# Best route from Central Jersey to Hilton Head?



## bookworm (Oct 9, 2007)

Hi there,

We live in central New Jersey now (in the Princeton area) and are making our first trip to Hilton Head Island later in October (yeah!). I've read lots of good suggestions on this board for Hilton Head dining, etc. - thanks. What I'm wondering about is the best route for driving down there. We can't leave until about 3 PM on a Friday and mapquest recommends taking I-95 around Baltimore and then the I-495 around Washington DC. Unfortunately we will probably be going through these areas during rush hour. Is this wise? Will the traffic be manageable? Is there a better route that would save time?
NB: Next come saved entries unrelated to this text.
/-!
# [IUTchI] §1 p.37–38 at the group-ring two-step model: the CUSP SPAN `I_{ℤ·g}·U + Σ_{x ≠ ε⁰} 𝔽_l·ivec_x ⊆ U`, the
# one relation among the `l` cusp classes, and the total augmentation (NV-L5 row «JOINT-NV-CG (l cusps)», part B5b)

S. Mochizuki, *Inter-universal Teichmüller theory I*, kurims manuscript (May 2020), §1 p. 37: «`Δ_X̲ ↠ Δ_X̲^{ab} ⊗ (ℤ/lℤ)
↠ Δ_ε` for the quotient … by the images of the inertia groups of all nonzero cusps `≠ ε′, ε″` … a natural exact sequence
`0 → I_{ε′} × I_{ε″} → Δ_ε → Δ_E ⊗ (ℤ/lℤ) → 0`» (so the `l` cusp classes of `X̲` satisfy ONE linear relation in
`Δ_X̲^{ab} ⊗ ℤ/l`), p. 38 l. 1 «`ι` acts on `Δ_E ⊗ (ℤ/lℤ)` via multiplication by `−1`».  [claim: Mochizuki2012, status:
disputed] (D-0012 claim key; series status DISPUTED — a MODEL of the cell's `π₁`-interface structures; nothing of the
series is asserted; no side taken on [IUTchIII] Cor. 3.12).

## WHAT (continuing part B5a `InitialThetaDataTorsionCuspModelDelta.lean`; `U = 𝔽_l[E_F[l]]`, `T = E_F[l]`, line `ℤ·g`)

`U`-level linear algebra behind law (L3) of abc-iut-L5-t1's `ModLCuspLaws` at `pedOf₃`:
* **`cuspSpan g s h := cob g ⊔ ⨆_{x ≠ ε⁰} ⟨ivec_x⟩ ⊆ U`** — the `U`-part of `I_{ε′} · I_{ε″} · Ker(Δ_X̲ ↠ Δ_ε)`;
* **the ONE RELATION `prod_ivec_mem_cob`**: `Π_{x} ivec_x ∈ I_{ℤ·g}·U` (reindex the cusps by `· [h]`), hence `ivec_{ε⁰} ∈
  cuspSpan` too (`ivec_mem_cuspSpan`), every inertia vector `v_b` (`ivecAt_mem_cuspSpan`), every `e_{P a} · e_P⁻¹`, and
  finally **`e_mul_inv_e_mem_cuspSpan`**: `e_P · e_Q⁻¹ ∈ cuspSpan` for ALL `P, Q` (`T = ⟨[a]⟩ · ℤ·g`);
* the TOTAL AUGMENTATION `ε(w) = Σ_P w(P)` (`totSum`, `eps`): `τ_t`-invariant, `ε((1,u)·w) = ε(u)·ε(w)`, vanishing on
  `cuspSpan`, and **`mem_cuspSpan_of_totSum_eq_zero`**: `ε(w) = 0 ⇒ w ∈ cuspSpan` (so `cuspSpan = Ker ε`, the augmentation
  kernel of `𝔽_l[E_F[l]]`: dimension `l² − 1 = (l² − l) + (l − 1)`).

HONEST LABEL «[model; `E[l]`-twisted finite shadow `U ⋊ E[l]`; `l` cusps]»; no law is claimed in this file (part B5c).
Model ≠ genuine datum; typed ≠ proved; no side taken on [IUTchIII] Cor. 3.12.
-/

noncomputable section

namespace Literature.IUT.HodgeTheaters

universe u

namespace TorsionCuspModel
open Literature.AnabelianGeometry.AbsoluteAnabelian Topology TorsionMonodromyModel
open Literature.AnabelianGeometry.EtaleTheta.SettingModel
open scoped WeierstrassCurve.Affine Classical Pointwise

variable {F : Type u} [Field F] {E : WeierstrassCurve F} {Fbar : Type u} [Field Fbar] [Algebra F Fbar] {l : ℕ}
  {g : Tors E Fbar l} (s : Tors E Fbar l ⧸ Subgroup.zpowers g → Tors E Fbar l) (h : Tors E Fbar l)

/-! ## The cusp span -/

/-- **The cusp span** `I_{ℤ·g}·U ⊔ ⨆_{x ≠ ε⁰} ⟨ivec_x⟩ ⊆ U = 𝔽_l[E_F[l]]`: the `U`-part of
`I_{ε′} · I_{ε″} · Ker(Δ_X̲ ↠ Δ_ε)` at the model. [cite: Mochizuki2012, IUTchI §1 p.37] -/
def cuspSpan : Subgroup (U E Fbar l) :=
  cob g ⊔ ⨆ x : {x : Tors E Fbar l ⧸ Subgroup.zpowers g // x ≠ 1}, Subgroup.zpowers (ivec s h x.1)

/-- [cite: Mochizuki2012, IUTchI §1 p.37] -/
theorem cob_le_cuspSpan : cob g ≤ cuspSpan s h := le_sup_left

/-- [cite: Mochizuki2012, IUTchI §1 p.37] -/
theorem ivec_mem_cuspSpan_of_ne {x : Tors E Fbar l ⧸ Subgroup.zpowers g} (hx : x ≠ 1) : ivec s h x ∈ cuspSpan s h :=
  Subgroup.mem_sup_right
    (le_iSup (fun x : {x : Tors E Fbar l ⧸ Subgroup.zpowers g // x ≠ 1} => Subgroup.zpowers (ivec s h x.1)) ⟨x, hx⟩
      (Subgroup.mem_zpowers _))

variable {s} (hs : ∀ q : Tors E Fbar l ⧸ Subgroup.zpowers g, (QuotientGroup.mk (s q) : _ ⧸ Subgroup.zpowers g) = q)
include hs

/-- `e_{s(x)·t} ≡ e_{s(x·[t])}` modulo `I_{ℤ·g}·U` (both points lie over the cusp `x·[t]`). [cite: Mochizuki2012, IUTchI §1 p.37] -/
theorem e_s_mul_mul_inv_mem_cob (x : Tors E Fbar l ⧸ Subgroup.zpowers g) (t : Tors E Fbar l) :
    U.e (s x * t) * (U.e (s (x * QuotientGroup.mk t)))⁻¹ ∈ cob (E := E) (Fbar := Fbar) g := by
  have hk : (s (x * QuotientGroup.mk t))⁻¹ * (s x * t) ∈ Subgroup.zpowers g := by
    rw [← QuotientGroup.eq_one_iff, QuotientGroup.mk_mul, QuotientGroup.mk_inv, QuotientGroup.mk_mul, hs, hs,
      inv_mul_cancel]
  have := e_mul_inv_e_mem_cob (E := E) (Fbar := Fbar) hk (s (x * QuotientGroup.mk t))
  rwa [mul_inv_cancel_left] at this

/-- **THE ONE RELATION among the `l` cusp classes**: `Π_x ivec_x ∈ I_{ℤ·g}·U` — in the `ℤ·g`-coinvariants
`e_{s(x)h} ≡ e_{s(x[h])}`, `e_{s(x)h⁻¹} ≡ e_{s(x[h]⁻¹)}`, and both products are re-indexings of `Π_x e_{s(x)}` (print: the
natural exact sequence, i.e. ONE relation `Σ = 0` among the cusps of `X̲`). [cite: Mochizuki2012, IUTchI §1 p.37] -/
theorem prod_ivec_mem_cob [Fintype (Tors E Fbar l ⧸ Subgroup.zpowers g)] :
    (∏ x, ivec s h x) ∈ cob (E := E) (Fbar := Fbar) g := by
  let φ := QuotientGroup.mk' (cob (E := E) (Fbar := Fbar) g)
  rw [← QuotientGroup.eq_one_iff, show (QuotientGroup.mk (∏ x, ivec s h x) : U E Fbar l ⧸ cob g) = φ (∏ x, ivec s h x)
    from rfl, map_prod]
  have h1 : ∀ x : Tors E Fbar l ⧸ Subgroup.zpowers g, φ (ivec s h x) =
      φ (U.e (s (x * QuotientGroup.mk h))) * (φ (U.e (s (x * (QuotientGroup.mk h)⁻¹))))⁻¹ := fun x => by
    rw [ivec, map_mul, map_inv]
    congr 1
    · rw [eq_comm, QuotientGroup.mk'_eq_mk']
      exact ⟨U.e (s x * h) * (U.e (s (x * QuotientGroup.mk h)))⁻¹, e_s_mul_mul_inv_mem_cob hs x h,
        by rw [mul_comm, inv_mul_cancel_right]⟩
    · rw [eq_comm, inv_inj, QuotientGroup.mk'_eq_mk', ← QuotientGroup.mk_inv]
      exact ⟨U.e (s x * h⁻¹) * (U.e (s (x * QuotientGroup.mk h⁻¹)))⁻¹, e_s_mul_mul_inv_mem_cob hs x h⁻¹,
        by rw [mul_comm, inv_mul_cancel_right]⟩
  simp_rw [h1]
  rw [Finset.prod_mul_distrib, Finset.prod_inv_distrib,
    Fintype.prod_equiv (Equiv.mulRight (QuotientGroup.mk h : _ ⧸ Subgroup.zpowers g))
      (fun x => φ (U.e (s (x * QuotientGroup.mk h)))) (fun x => φ (U.e (s x))) (fun _ => rfl),
    Fintype.prod_equiv (Equiv.mulRight ((QuotientGroup.mk h : _ ⧸ Subgroup.zpowers g)⁻¹))
      (fun x => φ (U.e (s (x * (QuotientGroup.mk h)⁻¹)))) (fun x => φ (U.e (s x))) (fun _ => rfl),
    mul_inv_cancel]

variable [E.IsElliptic] [NeZero l]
This is a concern with two tired little kids in the backseat and some mileage to make on the first day.

Thanks!
Angela


----------



## luv2vacation (Oct 14, 2007)

sent you a PM


----------



## RDB (Oct 14, 2007)

bookworm said:


> Hi there,
> 
> ... the Princeton area) ... to Hilton Head Island ... We can't leave until about 3 PM on a Friday ...  Is there a better route that would save time? .../QUOTE]
> 
> ...


----------



## wegottago (Oct 14, 2007)

I ditto going with Route 81.  We always go this way when heading south as we will at xmas time.  It is a MUCH nicer and safer ride.  It is also beautiful, especially heading south and coming down the mountain into Virginia.  As my son said when he was little "we're on top of the world".  With 95 you have tolls, trucks, and traffic.  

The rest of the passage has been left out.